◆ **REQUIRED WORK**: Reproduce exactly the lines below, from the first through the one containing "new is the STRUCTURE", and nothing more.

◆ **EXERCISE DATA**:

= Beginning of Section =

/-!
# `ResidualBeyondGenusZero` (stmt-KontsevichZagierPeriods-3917, route LinRedNormalForm) — line `dim-one-splice` (crux-strategist, 2026-08-17; lead skeleton v2, lead c15 2026-08-17; v4, lead c19 2026-08-17; v5, lead c20 2026-08-17)

v5 (lead c20, 2026-08-17): the registered stub set is UNCHANGED (stubs 1, 3, 4, 5; 0 delegable). What is
new is the STRUCTURE THEOREM OF STUB 5, landed as Theorems/LinRedNormalFormResidualBeyondGenusZeroLadder.lean
(p159737; registered sub-goal `residualBeyondDimOne_iff_ladder`): writing `D_d` for the classes of the
`d`-dimensional representations and `RelKer d` for the RUNG "a vanishing element of
`closure (gzSet ∪ D_{d+1})` is congruent modulo `KZ.relations` to an element of `closure (gzSet ∪ D_d)`",
(i) every formal combination is exhausted by dimension modulo moves (slabs: one Newton–Leibniz move per
extra dimension), (ii) `stub_residualBeyondDimOne ↔ ∀ d ≥ 1, RelKer d` ON THE NOSE
(`dimOneResidualStub_iff_ladder` below), (iii) the crux is LOSSLESSLY the bottom rung plus the
ladder, `ResidualBeyondGenusZero ↔ Bottom ∧ ∀ d ≥ 1, RelKer d` (`residualBeyondGenusZero_iff_bottom_and_ladder`),
with `Bottom` (vanishing elements of `closure (gzSet ∪ D₁)` reduce to genus zero) ⇐ pieces 1–2 and
`Bottom → DimOneSeparation` outright, (iv) peeling: `Residual d ↔ RelKer d ∧ Residual (d+1)` for every `d`
(`residual_succ_iff`) — the birth certificate of EVERY further split down the ladder. So promoting stub 5
(the outcome of c15–c19 and of this seating) now comes with its typed plan: the child
`ResidualBeyondDimOne` of SPLIT.md = `⋀_{d ≥ 1} RelKer d`, to be filed rung by rung (`RelKer 1`:
dimension two → dimension one modulo genus zero — Legendre's relation, beta/Γ products, `ζ(2)` as an
area, Catalan-type 2-periods; then `Residual 2`, …), each rung RES-implied (`relKer_of_residualBeyondGenusZero`)
and kernel-implied, none a truncation of RES. §2b composes the crux from stubs 1, 3, 4 and the RUNGS.

v4 (lead c19, 2026-08-17): the registered stub set is UNCHANGED (1 = crux 10042, 3 = item 14838, 4 = declared
transcendence input, 5 = declared smaller residual; 0 delegable). What is new is the SPINE of piece 2: its
separation statement (Mix) is now read through the landed equivalence `mix_iff_transfer`
(Theorems/LinRedNormalFormResidualBeyondGenusZeroDimOneTransfer.lean, p157101, registered sub-goal of this
line): (Mix) ⟺ (Transfer) — for every real `v` that is at once the value of a genus-zero combination and of
a one-dimensional combination, some genus-zero representative and some one-dimensional representative of `v`
are congruent modulo `KZ.relations`. (Transfer) holds unconditionally at rational `v` (`transfer_ratCast`, the
shared constant `[Δ₁, q]`), is summit-implied (`transfer_of_residualBeyondGenusZero`, `transfer_of_jointKernel`),
and follows from "every common value of the two sectors is rational" (`transfer_of_ratValues`) — which is
exactly what stubs 3 + 4 supply (`commonValues_ratCast_of`). Conjecturally the two sectors share NO irrational
value (multiple zeta values of weight ≥ 2 against real periods of curve type), so (Transfer) has no provable
non-vacuous instance: every proof of piece 2 is either that transcendence statement or a fragment of
Conjecture 1. Hence no cut of piece 2 is cheaper than stubs 3 + 4, and the skeleton keeps them.

v3 (lead c15, 2026-08-17): stub 2 of v1 (the typed Green generator in `KZ.relations`) is DISCHARGED
by the tree — `FermatIsogeny.BetaLinearSector.greenInRelations` (Theorems/FermatIsogenyBetaLinearSectorGreen.lean,
UNCONDITIONAL: two-set CAD + sub-band move + engine + Green-of-engine, all landed by the BetaLinearSector /
GenusTwoRealPeriodCell leads) — so piece 1 `DimOneKernelInKZ` now follows from stub 1 `RealOnePeriodRelations`
ALONE (`dimOneKernelInKZ_of_realOnePeriodRelations`), i.e. from the named fact `HuberWustholzCurvePeriods`
(`dimOneKernelInKZ_of_huberWustholzCurvePeriods`); v2's Green stubs 2a–2c are withdrawn (all three exist in the
tree verbatim). Stubs 5–6 of v1 stay merged into the declared stub 5 `stub_residualBeyondDimOne` (rung lemma
landed, `residualBeyondDimOne_of_dimTwoPieces`, p148287, with the split glue
`residualBeyondGenusZero_of_dimOnePieces`). Remaining stubs: 1 (crux 10042), 3 (item 14838), 4 (declared
transcendence input), 5 (declared residual); `residual_from_facts_and_stubs` records the closure modulo the
named facts `HuberWustholzCurvePeriods` + `GenusZeroPeriodsMZV` and the two declared statements.

The crux is the route's DECLARED RESIDUAL `RES : ker eval ≤ relations ⊔ ⟨GZ⟩` (summit-strength:
`KontsevichZagierPeriods → RES`, Strength file; route re-audit RESTATED). This line is its BC2 REDIRECT:
the typed decomposition along the ONE-DIMENSIONAL sector

  `RES ⇐ DimOneKernelInKZ ∧ DimOneSeparation ∧ ResidualBeyondDimOne`

(assembly = the splice of `…Splice.lean` / `…DimOneSplit.lean`; import-light landing candidate
`residualBeyondGenusZero_of_dimOnePieces` attached as evidence `DimOnePieces.lean` on the item), with
ONE REGISTERED SKELETON PER PIECE — two stubs each, six in all — and the kernel-checked composition
`ResidualBeyondGenusZero_of` concluding the crux BY NAME:

* piece 1 `DimOneKernelInKZ` (Conjecture 1, kernel form, on the one-dimensional sector)
  ⇐ `stub_realOnePeriodRelations` (= crux stmt-10042 of route SymplecticScissors, landed conditionally
  on the named fact `HuberWustholzCurvePeriods`, Huber–Wüstholz 2022 Thm 13.3 (2)) +
  `stub_greenInRelations` (= the registered stub of line `green-native-bands` of crux PlanarAreas
  stmt-4990) — composition `dimOne_kernel_le_relations` (landed p141329);
* piece 2 `DimOneSeparation` (a vanishing element of `closure (GZ ∪ D₁)` is, mod relations, a
  genus-zero combination plus a VANISHING one-dimensional one) ⇐ `stub_genusZeroValues` (= the route's
  support item `GenusZeroValuesMzv`, stmt-14838: Brown's theorem typed at value level, KNOWN) +
  `stub_wordValuesCapDimOne` (the sector's transcendence input: a number in the subgroup generated by
  the MZV word values which is the value of a one-dimensional combination is RATIONAL — weights) —
  composition through `mix_of_ratValues` (landed p141329): the shared constant `[Δ₁, q]` is at once
  genus-zero and one-dimensional, so no move is needed;
* piece 3 `ResidualBeyondDimOne` (the smaller declared residual beyond `GZ ∪ D₁`) ⇐ the next rung of
  the dimension ladder: `stub_dimTwoRelativeKernel` (vanishing elements of `closure (GZ ∪ D₁ ∪ D₂)`
  reduce modulo moves to `closure (GZ ∪ D₁)`: home of Legendre's relation, beta/Γ-products,
  ζ(2)-as-an-area, Catalan-type 2-periods) + `stub_residualBeyondDimTwo` (residual beyond dimension two).

Why it dodges the STUCK state of the crux (PICKED c0–c14: no eligible line; blocked-on
`KZKernelConjecture`): nothing here attacks `ker eval ≤ relations ⊔ ⟨GZ⟩` head-on; the line PEELS the
first sector on which the tree holds move-level content (dimension one: SymplecticScissors /
PlanarAreas / LowDimension) and leaves a strictly smaller declared residual, exactly the tenure split
the route header (RANKED CRUXES #8) and the planner hold of 2026-08-16 asked for.

Disproof used (`Cruxes/ResidualBeyondGenusZero/Disproof.lean`, landed `Negative/*`): every `_false_without_`
theorem is honoured because every stub targets the FULL `KZ.relations` — rule (3) is used inside
`stub_greenInRelations` (two Newton–Leibniz moves on the band) and inside `stub_realOnePeriodRelations`
(R3/R5), rule (2) by the coordinate swap of the Green chain and the reparametrisations R3
(`residual_false_without_changeOfVariables`: translation pairs live in `D₁` and are relations by one
move, `Negative/RuleTwoOneMove`), additivity throughout (`residual_false_without_additivity`); no stub is
an instance of the refuted strengthenings `not_residualOnTheNose` / `not_residualUnique` (all
congruences are modulo relations, no uniqueness claimed); §6 (truncations are not weaker) is respected:
pieces 2–3 are declared summit-implied statements, piece 1 is a sector KERNEL, not a truncation of RES.

References: M. Kontsevich, D. Zagier, *Periods* (2001), §1.2; A. Huber, G. Wüstholz, *Transcendence and
Linear Relations of 1-Periods* (2022), Thm 13.3 (2); F. Brown, Ann. ENS 42 (2009), Thm 1.1; A. Huber,
S. Müller-Stach, *Periods and Nori Motives* (2017), Conj. 13.2.1.
-/

noncomputable section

= End of Section =

◆ **YOUR SOLUTION**:
/-!
# `ResidualBeyondGenusZero` (stmt-KontsevichZagierPeriods-3917, route LinRedNormalForm) — line `dim-one-splice` (crux-strategist, 2026-08-17; lead skeleton v2, lead c15 2026-08-17; v4, lead c19 2026-08-17; v5, lead c20 2026-08-17)

v5 (lead c20, 2026-08-17): the registered stub set is UNCHANGED (stubs 1, 3, 4, 5; 0 delegable). What is
new is the STRUCTURE THEOREM OF STUB 5, landed as Theorems/LinRedNormalFormResidualBeyondGenusZeroLadder.lean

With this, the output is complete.